On the surface, the work was grueling. Twelve hour shifts with no breaks, where lunch was often a sandwich from the vending machine that I ate on the shop floor when no one was looking. Employees that were disgruntled with life and didn’t want to take orders from some 21-year old kid. The system that assigned people to work stations didn’t function, so at the start of every day the entire 100+ person department would come right up to me for me to manually pick a place for them to work. Social distancing? Never heard of her. But despite this, I was enamored with how the place worked. I loved the fast-paced, highly social energy of the building and the complexity of all of the systems that made the place work.
My goal was to become a Project Manager, and so over the next 6 months I found ways to create process improvement projects within my warehouse, which got me promoted from L4 to L5. I then used this portfolio of work to applied and land a position as a Project Manager in Global Engineering Services, Amazon’s division that builds all of the warehouses worldwide. During this time, I shifted my goal towards Product Management. I started spending evenings and weekends working teaching myself software skills, taking certification courses like PMI-Agile Certified Practitioner and AWS Cloud Practitioner to learn the role. I also networked heavily with people in technical roles, including the person who ran the technical team of my division.

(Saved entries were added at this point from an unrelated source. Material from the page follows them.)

import Literature.MathematicalPhysics.QuantumManyBody.DiluteBoseGasUpperBoundLocalization
import HarnessLib

/-!
# The Basti–Cenatiempo–Schlein cut-off state as a named object

Topic `Literature/MathematicalPhysics/QuantumManyBody`; a thin naming layer over
`DiluteBoseGasUpperBoundLocalization.lean` ([BastiCenatiempoSchlein2021, App. A, Lemma A.1]),
where the localisation `Ψ ↦ Ψ(· + u) ∏_{i,k} q(x_{ik})` of an `L`-periodic `N`-body wave function
into the Dirichlet box `Λ_{L+2ℓ}` is manipulated as a raw lambda throughout. Users downstream
(occupation / density-matrix transport of the cut-off state, crux line `reward-pays-the-wall` of
`AtomisticToContinuum/BoseEinsteinCondensation`) need to quantify over the cut-off profile and to
hold the resulting Dirichlet trial state as a term, hence:

* `cutoffFun q u ψ` — the cut-off wave function (definitionally the lambda of the source file);
* `IsCutoffProfile q ℓ L D` — hypothesis structure bundling the six properties of the profile
  delivered by `exists_smooth_cutoff` (`C¹`, values in `[0,1]`, support in `(0, L+2ℓ)`, the exact
  partition of unity `∑_m q(t - Lm)² = 1` behind (A.3), slope bound `D`, slope supported on the
  two ramps); `exists_isCutoffProfile` repackages `exists_smooth_cutoff` (`D = c/ℓ`);
* `cutoffTrialState hL hq Ψ u : TrialState N (L + 2ℓ)` — the cut-off state of a periodic trial
  state IS an admissible Dirichlet trial state: `C¹` (`contDiff_cutoffState`), supported in the box
  (`mem_box_of_cutoffState_ne_zero`), Bose-symmetric (`cutoffState_comp_perm`) and normalised
  (`lintegral_ennnorm_cutoffState_sq`, i.e. `‖Ψ^D‖ = 1` of Lemma A.1);
* `energy_cutoffTrialState_le_eta` — the energy bound of `energyIntegral_cutoffState_le_eta`
  restated for the named state (same right-hand side).

Nothing new is proved here beyond repackaging; the energy bound for a single shift with explicit
ramp multiplicity, and the transport of one-particle density matrices (`γ ↦ QγQ`), are separate
files.
-/

noncomputable section

open MeasureTheory
open scoped ENNReal NNReal

namespace Literature.MathematicalPhysics.QuantumManyBody.BoseGas

variable {N : ℕ}

/-- The **cut-off of a torus wave function** at shift `u` with profile `q`:
`Φ_u(X) = ψ(X + u) ∏_{i,k} q(x_{ik})` — verbatim the function of
`lintegral_ennnorm_cutoffState_sq` / `energyIntegral_cutoffState_le`.
[cite: BastiCenatiempoSchlein2021, App. A, (A.1)] -/
def cutoffFun (q : ℝ → ℝ) (u : Space) (ψ : Config N → ℂ) (X : Config N) : ℂ :=
  ψ (X + fun _ => u) * ((∏ p : Fin N × Fin 3, q (X p.1 p.2) : ℝ) : ℂ)

/-- `cutoffFun` unfolds to the raw lambda of the source file. [folklore] -/
theorem cutoffFun_apply (q : ℝ → ℝ) (u : Space) (ψ : Config N → ℂ) (X : Config N) :
    cutoffFun q u ψ X = ψ (X + fun _ => u) * ((∏ p : Fin N × Fin 3, q (X p.1 p.2) : ℝ) : ℂ) :=
  rfl

/-- **Admissible cut-off profile** on the period `L` with ramps of width `2ℓ` and slope bound `D`:
the six properties delivered by `exists_smooth_cutoff`. [cite: BastiCenatiempoSchlein2021, App. A, Lemma A.1 (the cut-off `q_{L,ℓ}` and (A.3))] -/
structure IsCutoffProfile (q : ℝ → ℝ) (ℓ L D : ℝ) : Prop where
  /-- `q` is `C¹`. -/
  contDiff : ContDiff ℝ 1 q
  /-- `0 ≤ q ≤ 1`. -/
  range : ∀ t, 0 ≤ q t ∧ q t ≤ 1
  /-- `q` is supported in `(0, L + 2ℓ)`. -/
  support : ∀ t, q t ≠ 0 → t ∈ Set.Ioo 0 (L + 2 * ℓ)
  /-- Partition of unity `∑_m q(t - Lm)² = 1`. -/
  pu : ∀ t, ∑' m : ℤ, ENNReal.ofReal (q (t - L * m) ^ 2) = 1
  /-- Slope bound `|q'| ≤ D`. -/
  deriv_le : ∀ t, |deriv q t| ≤ D
  /-- `q'` lives on the ramps `[0, 2ℓ] ∪ [L, L + 2ℓ]`. -/
  deriv_support : ∀ t, deriv q t ≠ 0 → t ∈ Set.Icc 0 (2 * ℓ) ∪ Set.Icc L (L + 2 * ℓ)

/-- `exists_smooth_cutoff`, repackaged: there is a universal `c ≥ 0` such that for `0 < ℓ`,
`2ℓ ≤ L` an admissible profile with slope bound `c/ℓ` exists. [cite: BastiCenatiempoSchlein2021, App. A, Lemma A.1] -/
theorem exists_isCutoffProfile : ∃ c : ℝ, 0 ≤ c ∧ ∀ ℓ L : ℝ, 0 < ℓ → 2 * ℓ ≤ L →
    ∃ q : ℝ → ℝ, IsCutoffProfile q ℓ L (c / ℓ) := by
  obtain ⟨c, hc, h⟩ := exists_smooth_cutoff
  refine ⟨c, hc, fun ℓ L hℓ hℓL => ?_⟩
  obtain ⟨q, hq, hq01, hsupp, hpu, hD, hA⟩ := h ℓ L hℓ hℓL
  exact ⟨q, ⟨hq, hq01, hsupp, hpu, hD, hA⟩⟩

/-- The ramps carry the slope: `q' ≠ 0` only on a measurable set. [folklore] -/
theorem IsCutoffProfile.measurableSet_ramps (ℓ L : ℝ) :
    MeasurableSet (Set.Icc 0 (2 * ℓ) ∪ Set.Icc L (L + 2 * ℓ)) :=
  measurableSet_Icc.union measurableSet_Icc

/-- **The cut-off state as a Dirichlet trial state** of the box `Λ_{L+2ℓ}` (`‖Ψ^D‖ = 1` of
Lemma A.1, by the partition of unity). [cite: BastiCenatiempoSchlein2021, App. A, Lemma A.1] -/
def cutoffTrialState {ℓ L D : ℝ} {q : ℝ → ℝ} (hL : 0 < L) (hq : IsCutoffProfile q ℓ L D)
    (Ψ : PeriodicTrialState N L) (u : Space) : TrialState N (L + 2 * ℓ) where
  ψ := cutoffFun q u Ψ.ψ
  contDiff := contDiff_cutoffState hq.contDiff Ψ.contDiff fun _ => u
  eq_zero X hX := by
    by_contra h
    exact hX fun i => mem_box_of_cutoffState_ne_zero hq.support Ψ.ψ (fun _ => u) X h i
  symm σ X := cutoffState_comp_perm Ψ.symm u σ X
  norm_eq := lintegral_ennnorm_cutoffState_sq hL hq.contDiff.continuous (fun t => (hq.range t).1)
    hq.pu Ψ u

/-- The wave function of `cutoffTrialState` is `cutoffFun`. [folklore] -/
@[simp] theorem cutoffTrialState_ψ {ℓ L D : ℝ} {q : ℝ → ℝ} (hL : 0 < L)
    (hq : IsCutoffProfile q ℓ L D) (Ψ : PeriodicTrialState N L) (u : Space) :
    (cutoffTrialState hL hq Ψ u).ψ = cutoffFun q u Ψ.ψ := rfl

/-- **Energy of the cut-off state for a fixed shift, with a Young parameter** — the bound
`energyIntegral_cutoffState_le_eta` for the named state: `⟨Φ_u, HΦ_u⟩ ≤ ⟨Ψ,HΨ⟩_per + ∑_{i,k}
∫_{cell} (η |∂_{ik}Ψ|² + (1 + η⁻¹) D² |Ψ|²) ρ_{ramps}(x_{ik} - u_k)`.
[cite: BastiCenatiempoSchlein2021, App. A, Lemma A.1 (A.2)–(A.5)] -/
theorem energy_cutoffTrialState_le_eta {v : ℝ → ℝ≥0∞} {ℓ L D : ℝ} {q : ℝ → ℝ} (hL : 0 < L)
    (hvm : Measurable v) (hq : IsCutoffProfile q ℓ L D) {η : ℝ} (hη : 0 < η)
    (Ψ : PeriodicTrialState N L) (u : Space) :
    energy v (cutoffTrialState hL hq Ψ u) ≤
      periodicEnergy v Ψ +
        ∑ i : Fin N, ∑ k : Fin 3, ∫⁻ X in cellN N L,
          (ENNReal.ofReal η * ((‖fderiv ℝ Ψ.ψ X (Pi.single i (EuclideanSpace.single k (1 : ℝ)))‖₊ : ℝ≥0∞)) ^ 2 +
              (1 + ENNReal.ofReal η⁻¹) * ENNReal.ofReal (D ^ 2) * ((‖Ψ.ψ X‖₊ : ℝ≥0∞)) ^ 2) *
            ∑' n : ℤ, (Set.Icc 0 (2 * ℓ) ∪ Set.Icc L (L + 2 * ℓ)).indicator (1 : ℝ → ℝ≥0∞)
              (X i k - u k - L * n) :=
  energyIntegral_cutoffState_le_eta hL hvm hq.contDiff hq.range hq.pu hq.deriv_le
    (IsCutoffProfile.measurableSet_ramps ℓ L) hq.deriv_support hη Ψ u

end Literature.MathematicalPhysics.QuantumManyBody.BoseGas

end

I wanted to become a Product Manager so badly. At the time, I interviewed and landed another Program Manager role at Amazon and I remember asking the hiring manager if there was any way he could make me a product manager, even if informally. After hearing no, I went back to my current director and asked if I could join the technical team in any capacity, to which they said yes and brought me on as a Program Manager owning several software tools. No pay increase or title change guaranteed, just the chance to do the work and earn my stripes, but that’s all I needed.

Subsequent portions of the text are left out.